Activity →
Where the string "localized" appears in a line of the data, show that line.

Data shown Start Marker

/-- **(3.14)** p. 436 [PDF 26] AS PRINTED (cube-localized), PROVED for every pair of cube sides `M ≥ 1` (for `Δ(v), Δ(v′)`; the print:
`M = L^{j₁}`) and `M″ ≥ 1` (for the cube `Δ(v″)` of the second leg `x″` of the propagator `G_{(j″)}` of the leg `φ′`): under the hypotheses of
`B3Ineq314Local.abs_term312_le_local` (the localized (2.11)-type leg bound around `x″`, `C₃` for the printed `O(1)(L^{j″}η)^{−d+1−α}`, `s″ =
L^{j″}η ≥ max(s,s′)`, `η ≤ s″`),
`|(3.12)| ≤ 8dC₁C₂C₃Q²e^{δ/2}(2/δ+8/δ²)·(m·m^α)·Σ_{Δ,Δ′}(Mη)^{2d} sup_{x∈Δ}‖φ(x)‖·s^{−d}e^{−½δ·η dist(Δ,Δ′)/s}·s′^{2−d}e^{−½δ·η dist(Δ,Δ′)/s′}
·e^{−½δ·η dist(Δ,Δ″)/s″}` — i.e. `O(1) Σ_{Δ(v),Δ(v′)} sup_{x∈Δ(v)}|φ(x)| (L^{j₁}η)^{2d} (L^jη)^{−d} exp[−½δ₀(L^jη)^{−1}dist(Δ(v),Δ(v′))]
(L^{j′}η)^{−d+2} exp[−½δ₀(L^{j′}η)^{−1}dist(Δ(v),Δ(v′))]·(L^{j₁}η)^{1+α}(L^{j″}η)^{−d+1−α} exp[−½δ₀(L^{j″}η)^{−1}dist(Δ(v),Δ(v″))]` with `δ₀ = δ`.
[cite: Balaban1983Higgs3, (3.14) p.436] -/
theorem abs_term312_le_local_cubes (η : ℝ) (hη : 0 < η) {α Q C₁ C₂ C₃ δ s s' s'' : ℝ} (hα0 : 0 ≤ α) (hα1 : α ≤ 1) (hQ : 0 ≤ Q)
    (hC₃ : 0 ≤ C₃) (hδ : 0 < δ) (hs : 0 < s) (hs' : 0 < s') (hss : max s s' ≤ s'') (hηs'' : η ≤ s'')
    (q : W →ₗ[ℝ] W) (hq : ∀ w : W, ‖q w‖ ≤ Q * ‖w‖)
    (Gj Gj' : Kernel P j) (g g' : SiteField P j ℝ) (hg : ∀ x, |g x| ≤ 1) (hg' : ∀ x, |g' x| ≤ 1)
    (hGj : ∀ (μ : Fin P.d) (x x' : Site P j),
      |dKernel η⁻¹ μ Gj x x'| ≤ C₁ * s ^ (-(P.d : ℝ)) * Real.exp (-(δ * s⁻¹ * (η * Site.tdist x x'))))
    (hGj' : ∀ x x' : Site P j,
      |Gj' x x'| ≤ C₂ * s' ^ (2 - (P.d : ℝ)) * Real.exp (-(δ * s'⁻¹ * (η * Site.tdist x x'))))
    (φ φ' : SiteField P j W) (x'' : Site P j)
    (hleg : ∀ (μ : Fin P.d) (z z' : Site P j), ‖pdiff η⁻¹ μ φ' z - pdiff η⁻¹ μ φ' z'‖ ≤
      C₃ * (η * Site.tdist z z') ^ α * Real.exp (-(δ * s''⁻¹ * (η * ((min (Site.tdist z x'') (Site.tdist z' x'') : ℕ) : ℝ)))))
    {M M'' : ℕ} (hM : 0 < M) :
    |term312 η q Gj Gj' g g' φ φ'| ≤
      8 * P.d * C₁ * C₂ * C₃ * Q ^ 2 * Real.exp (δ / 2) * (2 / δ + 8 / δ ^ 2) * (min s s' * (min s s') ^ α) *
        ∑ c ∈ cubes P j M, ∑ c' ∈ cubes P j M, ((M : ℝ) * η) ^ (2 * P.d) *
          (supOn (fiber M c : Finset (Site P j)) (fun x => ‖φ x‖) *
            ((s ^ (-(P.d : ℝ)) * Real.exp (-(δ / 2 * s⁻¹ * (η * (cdist P j M M c c' : ℝ))))) *
              (s' ^ (2 - (P.d : ℝ)) * Real.exp (-(δ / 2 * s'⁻¹ * (η * (cdist P j M M c c' : ℝ))))) *
              Real.exp (-(δ / 2 * s''⁻¹ * (η * (cdist P j M M'' c (cubeIdx M'' x'') : ℝ)))))) := by
  have hpt := abs_term312_le_local η hη hα0 hα1 hQ hC₃ hδ hs hs' hss hηs'' q hq Gj Gj' g g' hg hg' hGj hGj' φ φ' x'' hleg
  have hs'' : 0 < s'' := lt_of_lt_of_le (lt_max_of_lt_left hs) hss
  have hC₁ : 0 ≤ C₁ :=
    nonneg_of_abs_le_mul_mul (hGj ⟨0, P.hd⟩ default default) (Real.rpow_pos_of_pos hs _) (Real.exp_pos _)
  have hC₂ : 0 ≤ C₂ := nonneg_of_abs_le_mul_mul (hGj' default default) (Real.rpow_pos_of_pos hs' _) (Real.exp_pos _)
  have hm : 0 < min s s' := lt_min hs hs'
  have hK : 0 ≤ 8 * P.d * C₁ * C₂ * C₃ * Q ^ 2 * Real.exp (δ / 2) * (2 / δ + 8 / δ ^ 2) * (min s s' * (min s s') ^ α) := by
    positivity
  have hloc := sum_sum_le_cubes hM hη.le (fun x => ‖φ x‖) (fun x => norm_nonneg _)
    (fun x x' => (s ^ (-(P.d : ℝ)) * Real.exp (-(δ / 2 * s⁻¹ * (η * Site.tdist x x')))) *
      (s' ^ (2 - (P.d : ℝ)) * Real.exp (-(δ / 2 * s'⁻¹ * (η * Site.tdist x x')))) *
      Real.exp (-(δ / 2 * s''⁻¹ * (η * Site.tdist x x''))))
    (fun x x' => by positivity)
    (fun c c' => (s ^ (-(P.d : ℝ)) * Real.exp (-(δ / 2 * s⁻¹ * (η * (cdist P j M M c c' : ℝ))))) *
      (s' ^ (2 - (P.d : ℝ)) * Real.exp (-(δ / 2 * s'⁻¹ * (η * (cdist P j M M c c' : ℝ))))) *
      Real.exp (-(δ / 2 * s''⁻¹ * (η * (cdist P j M M'' c (cubeIdx M'' x'') : ℝ)))))
    (fun x x' => mul_le_mul (mul_le_mul
      (mul_le_mul_of_nonneg_left (exp_tdist_le_exp_cdist (by positivity) hη.le M M x x') (Real.rpow_pos_of_pos hs _).le)
      (mul_le_mul_of_nonneg_left (exp_tdist_le_exp_cdist (by positivity) hη.le M M x x') (Real.rpow_pos_of_pos hs' _).le)
      (by positivity) (by positivity))
      (exp_tdist_le_exp_cdist (by positivity) hη.le M M'' x x'') (by positivity) (by positivity))
  have hre : (∑ x : Site P j, ∑ x' : Site P j, η ^ (2 * P.d) *
      (‖φ x‖ * (s ^ (-(P.d : ℝ)) * Real.exp (-(δ / 2 * s⁻¹ * (η * Site.tdist x x'))))
        * (s' ^ (2 - (P.d : ℝ)) * Real.exp (-(δ / 2 * s'⁻¹ * (η * Site.tdist x x'))))
        * Real.exp (-(δ / 2 * s''⁻¹ * (η * Site.tdist x x''))))) =
      ∑ x : Site P j, ∑ x' : Site P j, η ^ (2 * P.d) *
        (‖φ x‖ * ((s ^ (-(P.d : ℝ)) * Real.exp (-(δ / 2 * s⁻¹ * (η * Site.tdist x x')))) *
          (s' ^ (2 - (P.d : ℝ)) * Real.exp (-(δ / 2 * s'⁻¹ * (η * Site.tdist x x')))) *
          Real.exp (-(δ / 2 * s''⁻¹ * (η * Site.tdist x x''))))) :=
    Finset.sum_congr rfl fun x _ => Finset.sum_congr rfl fun x' _ => by ring
  rw [hre] at hpt
  exact hpt.trans (mul_le_mul_of_nonneg_left hloc hK)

Data shown End Marker

Answer to this exercise →
/-- **(3.14)** p. 436 [PDF 26] AS PRINTED (cube-localized), PROVED for every pair of cube sides `M ≥ 1` (for `Δ(v), Δ(v′)`; the print:
`B3Ineq314Local.abs_term312_le_local` (the localized (2.11)-type leg bound around `x″`, `C₃` for the printed `O(1)(L^{j″}η)^{−d+1−α}`, `s″ =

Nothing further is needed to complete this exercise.